**The task**
From the line that contains "-- assemble" to the last line of the entries, set down each line exactly as written, both ends included, with nothing else.

::::

import Summits.Parity.GeneralizedHardyLittlewood.Theorems.PrimeLevelFamEdgeMomentsBeyondDiagonalDiagBlockTail
import Summits.Parity.GeneralizedHardyLittlewood.Theorems.PrimeLevelFamEdgeMomentsBeyondDiagonalDictionaryAtOneBounds
import Literature.NumberTheory.LFunctions.KMVMomentsToHalfEdge
import Summits.Parity.GeneralizedHardyLittlewood.Theorems.PrimeLevelFamEdgeMomentsBeyondDiagonalFirstMomentAllQ
import Mathlib.Analysis.Complex.ExponentialBounds
import HarnessLib

/-!
# Route `PrimeLevelFamEdge`, crux K_A `MomentsBeyondDiagonal` (stmt-Parity-20007), line «petersson_layers» v4, stub `stub_diag`:
# CENSUS R1 CLOSED — the AFE-box tail of the diagonal part is `O_{P,Q}(1)` on every window `0 < Δ' ≤ 3/2`

`…DiagBlockTail.norm_diagPart_sub_lineSeries_le` (p812024) bounds `‖diagPart − (explicit line series)‖` by
`Σ_{i,j ≤ deg Q} |QᵢQⱼ| ℓ^{−(i+j)} 2q̂ (Σ_m|x_m|τ(m))² M · C_A(i)C_A(j)(1+log q̂+2log M)^{i+j} ζ₂ (q̂²M²/q⁴)^A (q²+1)^{i+j+1}`.
Here every factor is made elementary (`ℓ ≥ 1`, `q̂ ≤ q`, `|x_m|τ(m) ≤ B_P M^{1/2}`, `M = q̂^{Δ'} ≤ q^{3/4}`, `1+log q̂+2log M ≤ 5q`,
`q²+1 ≤ 2q²`, `q̂²M²/q⁴ ≤ q^{−3/2}`) and `A = 4 deg Q + 4` makes the powers of `q` cancel exactly:

* `norm_diagPart_sub_lineSeries_le_const` — **for all `P, Q` and `0 < Δ' ≤ 3/2` there is `C` with
  `‖diagPart q P Q Δ' − (explicit line series)‖ ≤ C` for every `q ≥ 400`.**

So for `stub_diag` the diagonal part IS its explicit line series (census R1 done); what remains is the main term of that series
(R2 Bose coefficients, R3 the five-variable Möbius sums, R4 assembly). Helper `--supports stmt-Parity-20007`; closes nothing;
K_A, K_B and the Parity summit are NOT proved; nothing about Landau–Siegel zeros.
-/

noncomputable section

open scoped Real
open Complex Finset MeasureTheory Polynomial
open Literature.NumberTheory.LFunctions

namespace Summit.Parity.GeneralizedHardyLittlewood.Theorems.MomentsBeyondDiagonal.DiagLines

open Summit.Parity.GeneralizedHardyLittlewood.Theorems.PrimeLevelFamEdgeIdeaDeltas.PeterssonLayers (diagPart abs_eval_le_sum_abs_coeff)

/-- `Σ_{m ≤ M} |x_m| τ(m) ≤ B · M^{3/2}` for `M > 1`, `|P| ≤ B` on `[0,1]` (`|x_m| ≤ B m^{−1/2}`, `τ(m) ≤ m ≤ M`).
[cite: KowalskiMichelVanderKam2000, (9) p. 7 — derivation] -/
theorem sum_abs_mollifierCoeff_mul_card_divisors_le {P : ℝ[X]} {B : ℝ} (hB : ∀ t ∈ Set.Icc (0 : ℝ) 1, |P.eval t| ≤ B)
    {M : ℝ} (hM : 1 < M) :
    ∑ m ∈ Icc 1 ⌊M⌋₊, |KMV2000.mollifierCoeff P M m| * (m.divisors.card : ℝ) ≤ B * M ^ (3 / 2 : ℝ) := by
  have hM0 : 0 < M := by linarith
  have hB0 : 0 ≤ B := (abs_nonneg _).trans (hB 0 ⟨le_rfl, zero_le_one⟩)
  have hterm : ∀ m ∈ Icc 1 ⌊M⌋₊, |KMV2000.mollifierCoeff P M m| * (m.divisors.card : ℝ) ≤ B * M ^ (1 / 2 : ℝ) := by
    intro m hm
    have hx := KMV2000.abs_mollifierCoeff_le hB hM hm
    rw [KMV2000.mollifierCoeff]
    obtain ⟨hm1, hmM⟩ := Finset.mem_Icc.mp hm
    have hm0 : (0 : ℝ) < m := by exact_mod_cast hm1
    have hmM' : (m : ℝ) ≤ M := (Nat.cast_le.mpr hmM).trans (Nat.floor_le hM0.le)
    have hτ : (m.divisors.card : ℝ) ≤ m := by exact_mod_cast Nat.card_divisors_le_self m
    calc |(ArithmeticFunction.moebius m : ℝ) * ((KMV2000.psi m)⁻¹ * (m : ℝ) ^ (-(1 / 2 : ℝ)) *
          P.eval (Real.log (M / m) / Real.log M))| * (m.divisors.card : ℝ)
        ≤ B * (m : ℝ) ^ (-(1 / 2 : ℝ)) * m := mul_le_mul hx hτ (Nat.cast_nonneg _) (by positivity)
      _ = B * (m : ℝ) ^ (1 / 2 : ℝ) := by
          rw [mul_assoc, show (m : ℝ) ^ (-(1 / 2 : ℝ)) * (m : ℝ) = (m : ℝ) ^ (-(1 / 2 : ℝ)) * (m : ℝ) ^ (1 : ℝ) by
            rw [Real.rpow_one], ← Real.rpow_add hm0]
          norm_num
      _ ≤ B * M ^ (1 / 2 : ℝ) := by gcongr
  calc ∑ m ∈ Icc 1 ⌊M⌋₊, |KMV2000.mollifierCoeff P M m| * (m.divisors.card : ℝ)
      ≤ ∑ m ∈ Icc 1 ⌊M⌋₊, B * M ^ (1 / 2 : ℝ) := Finset.sum_le_sum hterm
    _ = (⌊M⌋₊ : ℝ) * (B * M ^ (1 / 2 : ℝ)) := by simp
    _ ≤ M * (B * M ^ (1 / 2 : ℝ)) := by gcongr; exact Nat.floor_le hM0.le
    _ = B * M ^ (3 / 2 : ℝ) := by
        rw [show M ^ (3 / 2 : ℝ) = M ^ (1 : ℝ) * M ^ (1 / 2 : ℝ) by rw [← Real.rpow_add hM0]; norm_num, Real.rpow_one]
        ring

/-- Pure bookkeeping for one `(i,j)` term of the box-tail bound: with `A = 4N+4` the powers of `q` cancel. -/
theorem term_bound_aux {Qi Qj linv Qh SM C Li Lj Z R E B q : ℝ} {N : ℕ}
    (hQi : 0 ≤ Qi) (hQj : 0 ≤ Qj) (hQh0 : 0 ≤ Qh) (hSM0 : 0 ≤ SM) (hC0 : 0 ≤ C)
    (hL0 : 0 ≤ Li * Lj) (hZ0 : 0 ≤ Z) (hR0 : 0 ≤ R) (hE0 : 0 ≤ E) (hq : 0 < q)
    (f1 : linv ≤ 1) (fQ : Qh ≤ q) (f2 : SM ≤ B ^ 2 * q ^ 3) (f4 : Li * Lj ≤ (5 : ℝ) ^ (2 * N) * q ^ (2 * N))
    (f5 : R ≤ (q ^ (6 * N + 6))⁻¹) (f6 : E ≤ (2 : ℝ) ^ (2 * N + 1) * q ^ (4 * N + 2)) :
    Qi * Qj * linv * 2 * Qh * (SM * (C * Li * Lj * Z * R * E)) ≤
      Qi * Qj * 2 * B ^ 2 * C * (5 : ℝ) ^ (2 * N) * Z * (2 : ℝ) ^ (2 * N + 1) := by
  have hpre : 0 ≤ Qi * Qj * 2 * C * Z := by positivity
  have hkey : q * q ^ 3 * q ^ (2 * N) * (q ^ (6 * N + 6))⁻¹ * q ^ (4 * N + 2) = 1 := by
    rw [show q * q ^ 3 * q ^ (2 * N) * (q ^ (6 * N + 6))⁻¹ * q ^ (4 * N + 2) =
      (q * q ^ 3 * q ^ (2 * N) * q ^ (4 * N + 2)) * (q ^ (6 * N + 6))⁻¹ by ring,
      show q * q ^ 3 * q ^ (2 * N) * q ^ (4 * N + 2) = q ^ (6 * N + 6) by ring,
      mul_inv_cancel₀ (pow_ne_zero _ hq.ne')]
  calc Qi * Qj * linv * 2 * Qh * (SM * (C * Li * Lj * Z * R * E))
      = Qi * Qj * 2 * C * Z * linv * Qh * SM * (Li * Lj) * R * E := by ring
    _ ≤ Qi * Qj * 2 * C * Z * 1 * q * (B ^ 2 * q ^ 3) * ((5 : ℝ) ^ (2 * N) * q ^ (2 * N)) *
          (q ^ (6 * N + 6))⁻¹ * ((2 : ℝ) ^ (2 * N + 1) * q ^ (4 * N + 2)) := by
        gcongr
    _ = Qi * Qj * 2 * B ^ 2 * C * (5 : ℝ) ^ (2 * N) * Z * (2 : ℝ) ^ (2 * N + 1) *
          (q * q ^ 3 * q ^ (2 * N) * (q ^ (6 * N + 6))⁻¹ * q ^ (4 * N + 2)) := by ring
    _ = _ := by rw [hkey, mul_one]

set_option maxHeartbeats 800000 in
/-- **CENSUS R1 CLOSED: the box tail of the diagonal part is bounded.** For all real polynomials `P, Q` and every
`0 < Δ' ≤ 3/2` there is `C` such that for every level `q ≥ 400` (`M = q̂^{Δ'}`, notation of `…DiagLineSeries`):
`‖diagPart q P Q Δ' − Σ_{i,j} QᵢQⱼℓ^{−(i+j)}(1+(−1)^{i+j}) q̂ Σ_{m₁,m₂≤M} x_{m₁}x_{m₂} Σ_{d₁∣m₁,d₂∣m₂} c (m₁m₂)^{−1/2} 𝔚_{ij}(A₁,A₂;K/q̂²)‖ ≤ C`.
[cite: KowalskiMichelVanderKam2000, (22)–(23) p. 12–13 — derivation] -/
theorem norm_diagPart_sub_lineSeries_le_const (P Q : ℝ[X]) {Δ' : ℝ} (h0 : 0 < Δ') (h32 : Δ' ≤ 3 / 2) :
    ∃ C : ℝ, ∀ (q : ℕ) [NeZero q], 400 ≤ q →
      ‖diagPart q P Q Δ' -
        ∑ i ∈ range (Q.natDegree + 1), ∑ j ∈ range (Q.natDegree + 1),
          (Q.coeff i : ℂ) * (Q.coeff j : ℂ) * (((Real.log (KMV2000.qhat q))⁻¹ : ℝ) : ℂ) ^ (i + j) *
            (1 + (-1 : ℂ) ^ (i + j)) * (KMV2000.qhat q : ℂ) *
          ∑ m₁ ∈ Icc 1 ⌊KMV2000.qhat q ^ Δ'⌋₊, ∑ m₂ ∈ Icc 1 ⌊KMV2000.qhat q ^ Δ'⌋₊,
            (KMV2000.mollifierCoeff P (KMV2000.qhat q ^ Δ') m₁ : ℂ) *
              (KMV2000.mollifierCoeff P (KMV2000.qhat q ^ Δ') m₂ : ℂ) *
            ∑ d₁ ∈ m₁.divisors, ∑ d₂ ∈ m₂.divisors,
              (((((m₁ / d₁).gcd (m₂ / d₂) : ℝ) * ((m₁ : ℝ) * m₂) ^ (-(1 / 2 : ℝ)) *
                (∫ u₁ in Set.Ioi (0 : ℝ),
                  (Real.log (KMV2000.qhat q / ((d₁ * (m₂ / d₂ / (m₁ / d₁).gcd (m₂ / d₂)) : ℕ) : ℝ)) + Real.log u₁) ^ i *
                  ∫ u₂ in Set.Ioi (((((m₁ / (m₁ / d₁).gcd (m₂ / d₂)) * (m₂ / (m₁ / d₁).gcd (m₂ / d₂)) : ℕ) : ℝ) /
                      KMV2000.qhat q ^ 2) / u₁),
                    Real.exp (-(u₁ + u₂)) / (1 - Real.exp (-(u₁ + u₂))) ^ 2 *
                    (Real.log (KMV2000.qhat q / ((d₂ * (m₁ / d₁ / (m₁ / d₁).gcd (m₂ / d₂)) : ℕ) : ℝ)) + Real.log u₂) ^ j)) : ℝ) : ℂ)‖
        ≤ C := by
  set N : ℕ := Q.natDegree with hN
  set A : ℝ := 4 * N + 4 with hAdef
  have hA : (2 * Q.natDegree + 1 : ℝ) ≤ 2 * A := by rw [hAdef, hN]; nlinarith [(Nat.cast_nonneg N : (0:ℝ) ≤ N)]
  have hA0 : 0 ≤ A := by rw [hAdef]; positivity
  set B : ℝ := ∑ c ∈ range (P.natDegree + 1), |P.coeff c| with hBdef
  have hB : ∀ t ∈ Set.Icc (0 : ℝ) 1, |P.eval t| ≤ B :=
    fun t ht ↦ abs_eval_le_sum_abs_coeff P ht
  have hB0 : 0 ≤ B := Finset.sum_nonneg fun c _ ↦ abs_nonneg _
  -- the per-order constants
  set Cij : ℕ → ℕ → ℝ := fun i j ↦ (∫ t in Set.Ioi (0 : ℝ), t ^ A * (Real.exp (-t) * (2 ^ i * (1 + |Real.log t| ^ i)))) *
    ∫ t in Set.Ioi (0 : ℝ), t ^ A * (Real.exp (-t) * (2 ^ j * (1 + |Real.log t| ^ j))) with hCij
  have hCij0 : ∀ i j, 0 ≤ Cij i j := by
    intro i j
    have h1 : 0 ≤ ∫ t in Set.Ioi (0 : ℝ), t ^ A * (Real.exp (-t) * (2 ^ i * (1 + |Real.log t| ^ i))) :=
      setIntegral_nonneg measurableSet_Ioi fun t ht ↦ by have ht : (0 : ℝ) < t := ht; positivity
    have h2 : 0 ≤ ∫ t in Set.Ioi (0 : ℝ), t ^ A * (Real.exp (-t) * (2 ^ j * (1 + |Real.log t| ^ j))) :=
      setIntegral_nonneg measurableSet_Ioi fun t ht ↦ by have ht : (0 : ℝ) < t := ht; positivity
    exact mul_nonneg h1 h2
  set Z : ℝ := ∑' n : ℕ, (((n : ℝ) + 1) ^ 2)⁻¹ with hZ
  have hZ0 : 0 ≤ Z := tsum_nonneg fun n ↦ by positivity
  refine ⟨∑ i ∈ range (N + 1), ∑ j ∈ range (N + 1),
      |Q.coeff i| * |Q.coeff j| * 2 * B ^ 2 * Cij i j * (5 : ℝ) ^ (2 * N) * Z * (2 : ℝ) ^ (2 * N + 1), fun q _ hq ↦ ?_⟩
  -- level facts
  have hQ3 : 3 ≤ KMV2000.qhat q := FirstOrderAFE.three_le_qhat hq
  have hstruct := norm_diagPart_sub_lineSeries_le (le_trans (by norm_num) hQ3) P Q h0.le hA
  set Qh : ℝ := KMV2000.qhat q with hQh
  have hQ1 : 1 ≤ Qh := by linarith
  have hQ0 : 0 < Qh := by linarith
  have hq1 : (1 : ℝ) ≤ q := by exact_mod_cast (show 1 ≤ q by omega)
  have hq0 : (0 : ℝ) < q := by linarith
  have hQq : Qh ≤ (q : ℝ) := by
    calc Qh ≤ Real.sqrt q := KMV2000.qhat_le_sqrt
      _ ≤ (q : ℝ) := by
          rw [Real.sqrt_le_left (by linarith)]
          nlinarith
  have hQsq : Qh ^ 2 ≤ (q : ℝ) := by
    calc Qh ^ 2 ≤ Real.sqrt q ^ 2 := pow_le_pow_left₀ hQ0.le KMV2000.qhat_le_sqrt 2
      _ = q := Real.sq_sqrt hq0.le
  set ℓ : ℝ := Real.log Qh with hℓ
  have hℓ1 : 1 ≤ ℓ := by
    rw [hℓ, ← Real.log_exp 1]
    refine Real.log_le_log (Real.exp_pos 1) ?_
    have := Real.exp_one_lt_d9
    linarith
  have hℓ0 : 0 < ℓ := by linarith
  have hℓQ : ℓ ≤ Qh := by have := Real.log_le_sub_one_of_pos hQ0; rw [hℓ]; linarith
  set M : ℝ := Qh ^ Δ' with hMdef
  have hM1 : 1 < M := Real.one_lt_rpow (by linarith) h0
  have hM0 : 0 < M := by linarith
  have hMq : M ≤ (q : ℝ) ^ (3 / 4 : ℝ) := by
    calc M ≤ Qh ^ (3 / 2 : ℝ) := Real.rpow_le_rpow_of_exponent_le hQ1 h32
      _ ≤ (Real.sqrt q) ^ (3 / 2 : ℝ) := Real.rpow_le_rpow hQ0.le KMV2000.qhat_le_sqrt (by norm_num)
      _ = (q : ℝ) ^ (3 / 4 : ℝ) := by rw [Real.sqrt_eq_rpow, ← Real.rpow_mul hq0.le]; norm_num
  have hlogM : Real.log M = Δ' * ℓ := by rw [hMdef, Real.log_rpow hQ0]
  clear_value M ℓ Qh
  -- the structural bound
  refine hstruct.trans (Finset.sum_le_sum fun i hi ↦ Finset.sum_le_sum fun j hj ↦ ?_)
  have hi' : i ≤ N := Nat.lt_succ_iff.mp (Finset.mem_range.mp hi)
  have hj' : j ≤ N := Nat.lt_succ_iff.mp (Finset.mem_range.mp hj)
  -- elementary factor bounds
  have f1 : ℓ⁻¹ ^ (i + j) ≤ 1 := pow_le_one₀ (inv_nonneg.mpr hℓ0.le) (inv_le_one_of_one_le₀ hℓ1)
  have f2 : (∑ m ∈ Icc 1 ⌊M⌋₊, |KMV2000.mollifierCoeff P M m| * (m.divisors.card : ℝ)) ^ 2 * M ≤ B ^ 2 * (q : ℝ) ^ 3 := by
    have hS := sum_abs_mollifierCoeff_mul_card_divisors_le hB hM1
    have hS0 : 0 ≤ ∑ m ∈ Icc 1 ⌊M⌋₊, |KMV2000.mollifierCoeff P M m| * (m.divisors.card : ℝ) :=
      Finset.sum_nonneg fun m _ ↦ mul_nonneg (abs_nonneg _) (Nat.cast_nonneg _)
    have hM4 : M ^ (3 / 2 : ℝ) * M ^ (3 / 2 : ℝ) * M ≤ (q : ℝ) ^ 3 := by
      have e : M ^ (3 / 2 : ℝ) * M ^ (3 / 2 : ℝ) * M = M ^ (4 : ℝ) := by
        rw [← Real.rpow_add hM0, show M ^ (3 / 2 + 3 / 2 : ℝ) * M = M ^ (3 / 2 + 3 / 2 : ℝ) * M ^ (1 : ℝ) by
          rw [Real.rpow_one], ← Real.rpow_add hM0]; norm_num
      rw [e]
      calc M ^ (4 : ℝ) ≤ ((q : ℝ) ^ (3 / 4 : ℝ)) ^ (4 : ℝ) := Real.rpow_le_rpow hM0.le hMq (by norm_num)
        _ = (q : ℝ) ^ 3 := by rw [← Real.rpow_mul hq0.le]; norm_num
    calc (∑ m ∈ Icc 1 ⌊M⌋₊, |KMV2000.mollifierCoeff P M m| * (m.divisors.card : ℝ)) ^ 2 * M
        ≤ (B * M ^ (3 / 2 : ℝ)) ^ 2 * M := mul_le_mul_of_nonneg_right (pow_le_pow_left₀ hS0 hS 2) hM0.le
      _ = B ^ 2 * (M ^ (3 / 2 : ℝ) * M ^ (3 / 2 : ℝ) * M) := by rw [mul_pow, sq (M ^ (3 / 2 : ℝ)), mul_assoc]
      _ ≤ B ^ 2 * (q : ℝ) ^ 3 := mul_le_mul_of_nonneg_left hM4 (sq_nonneg B)
  have f3 : (1 + ℓ + 2 * Real.log M) ≤ 5 * (q : ℝ) := by
    rw [hlogM]
    nlinarith
  have f3' : 0 ≤ 1 + ℓ + 2 * Real.log M := by
    rw [hlogM]; nlinarith [hℓ0, h0]
  have f4 : (1 + ℓ + 2 * Real.log M) ^ i * (1 + ℓ + 2 * Real.log M) ^ j ≤
      (5 : ℝ) ^ (2 * N) * (q : ℝ) ^ (2 * N) := by
    rw [← pow_add, ← mul_pow]
    calc (1 + ℓ + 2 * Real.log M) ^ (i + j) ≤ (5 * (q : ℝ)) ^ (i + j) := pow_le_pow_left₀ f3' f3 _
      _ ≤ (5 * (q : ℝ)) ^ (2 * N) := pow_le_pow_right₀ (by linarith) (by omega)
  have f5 : (Qh ^ 2 * M ^ 2 / ((q : ℝ)) ^ 4) ^ A ≤ (((q : ℝ)) ^ (6 * N + 6))⁻¹ := by
    have hbase : Qh ^ 2 * M ^ 2 / ((q : ℝ)) ^ 4 ≤ (q : ℝ) ^ (-(3 / 2 : ℝ)) := by
      have hM2 : M ^ 2 ≤ (q : ℝ) ^ (3 / 2 : ℝ) := by
        calc M ^ 2 ≤ ((q : ℝ) ^ (3 / 4 : ℝ)) ^ 2 := pow_le_pow_left₀ hM0.le hMq 2
          _ = (q : ℝ) ^ (3 / 2 : ℝ) := by rw [← Real.rpow_natCast, ← Real.rpow_mul hq0.le]; norm_num
      calc Qh ^ 2 * M ^ 2 / ((q : ℝ)) ^ 4 ≤ (q : ℝ) * (q : ℝ) ^ (3 / 2 : ℝ) / ((q : ℝ)) ^ 4 := by gcongr
        _ = (q : ℝ) ^ (-(3 / 2 : ℝ)) := by
            rw [show (q : ℝ) * (q : ℝ) ^ (3 / 2 : ℝ) = (q : ℝ) ^ (1 : ℝ) * (q : ℝ) ^ (3 / 2 : ℝ) by rw [Real.rpow_one],
              ← Real.rpow_add hq0, show ((q : ℝ)) ^ 4 = (q : ℝ) ^ (4 : ℝ) by rw [← Real.rpow_natCast]; norm_num,
              ← Real.rpow_sub hq0]
            norm_num
    calc (Qh ^ 2 * M ^ 2 / ((q : ℝ)) ^ 4) ^ A ≤ ((q : ℝ) ^ (-(3 / 2 : ℝ))) ^ A :=
          Real.rpow_le_rpow (by positivity) hbase hA0
      _ = (((q : ℝ)) ^ (6 * N + 6))⁻¹ := by
          rw [← Real.rpow_mul hq0.le, hAdef, show (-(3 / 2 : ℝ)) * (4 * N + 4) = -((6 * N + 6 : ℕ) : ℝ) by push_cast; ring,
            Real.rpow_neg hq0.le, Real.rpow_natCast]
  have f6 : (((q : ℝ)) ^ 2 + 1) ^ ((i + j : ℝ) + 1) ≤ (2 : ℝ) ^ (2 * N + 1) * (q : ℝ) ^ (4 * N + 2) := by
    have hb : ((q : ℝ)) ^ 2 + 1 ≤ 2 * (q : ℝ) ^ 2 := by nlinarith
    have hb1 : (1 : ℝ) ≤ ((q : ℝ)) ^ 2 + 1 := by nlinarith
    calc (((q : ℝ)) ^ 2 + 1) ^ ((i + j : ℝ) + 1) ≤ (((q : ℝ)) ^ 2 + 1) ^ ((2 * N + 1 : ℕ) : ℝ) := by
          refine Real.rpow_le_rpow_of_exponent_le hb1 ?_
          have : (i : ℝ) ≤ N := by exact_mod_cast hi'
          have : (j : ℝ) ≤ N := by exact_mod_cast hj'
          push_cast; linarith
      _ = (((q : ℝ)) ^ 2 + 1) ^ (2 * N + 1) := Real.rpow_natCast _ _
      _ ≤ (2 * (q : ℝ) ^ 2) ^ (2 * N + 1) := pow_le_pow_left₀ (by positivity) hb _
      _ = (2 : ℝ) ^ (2 * N + 1) * (q : ℝ) ^ (4 * N + 2) := by rw [mul_pow, ← pow_mul]; ring_nf
  -- assemble
  have hS0 : 0 ≤ (∑ m ∈ Icc 1 ⌊M⌋₊, |KMV2000.mollifierCoeff P M m| * (m.divisors.card : ℝ)) ^ 2 * M :=
    mul_nonneg (sq_nonneg _) hM0.le
  have hL0 : 0 ≤ (1 + ℓ + 2 * Real.log M) ^ i * (1 + ℓ + 2 * Real.log M) ^ j :=
    mul_nonneg (pow_nonneg f3' _) (pow_nonneg f3' _)
  have hR0 : 0 ≤ (Qh ^ 2 * M ^ 2 / ((q : ℝ)) ^ 4) ^ A :=
    Real.rpow_nonneg (div_nonneg (mul_nonneg (sq_nonneg _) (sq_nonneg _)) (pow_nonneg hq0.le _)) _
  have hE0 : 0 ≤ (((q : ℝ)) ^ 2 + 1) ^ ((i + j : ℝ) + 1) := Real.rpow_nonneg (by positivity) _
  exact term_bound_aux (abs_nonneg _) (abs_nonneg _) hQ0.le hS0 (hCij0 i j)
    hL0 hZ0 hR0 hE0 hq0 f1 hQq f2 f4 f5 f6

end Summit.Parity.GeneralizedHardyLittlewood.Theorems.MomentsBeyondDiagonal.DiagLines

end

::::

**Your solution**
  -- assemble
  have hS0 : 0 ≤ (∑ m ∈ Icc 1 ⌊M⌋₊, |KMV2000.mollifierCoeff P M m| * (m.divisors.card : ℝ)) ^ 2 * M :=
    mul_nonneg (sq_nonneg _) hM0.le
  have hL0 : 0 ≤ (1 + ℓ + 2 * Real.log M) ^ i * (1 + ℓ + 2 * Real.log M) ^ j :=
    mul_nonneg (pow_nonneg f3' _) (pow_nonneg f3' _)
  have hR0 : 0 ≤ (Qh ^ 2 * M ^ 2 / ((q : ℝ)) ^ 4) ^ A :=
    Real.rpow_nonneg (div_nonneg (mul_nonneg (sq_nonneg _) (sq_nonneg _)) (pow_nonneg hq0.le _)) _
  have hE0 : 0 ≤ (((q : ℝ)) ^ 2 + 1) ^ ((i + j : ℝ) + 1) := Real.rpow_nonneg (by positivity) _
  exact term_bound_aux (abs_nonneg _) (abs_nonneg _) hQ0.le hS0 (hCij0 i j)
    hL0 hZ0 hR0 hE0 hq0 f1 hQq f2 f4 f5 f6

end Summit.Parity.GeneralizedHardyLittlewood.Theorems.MomentsBeyondDiagonal.DiagLines

end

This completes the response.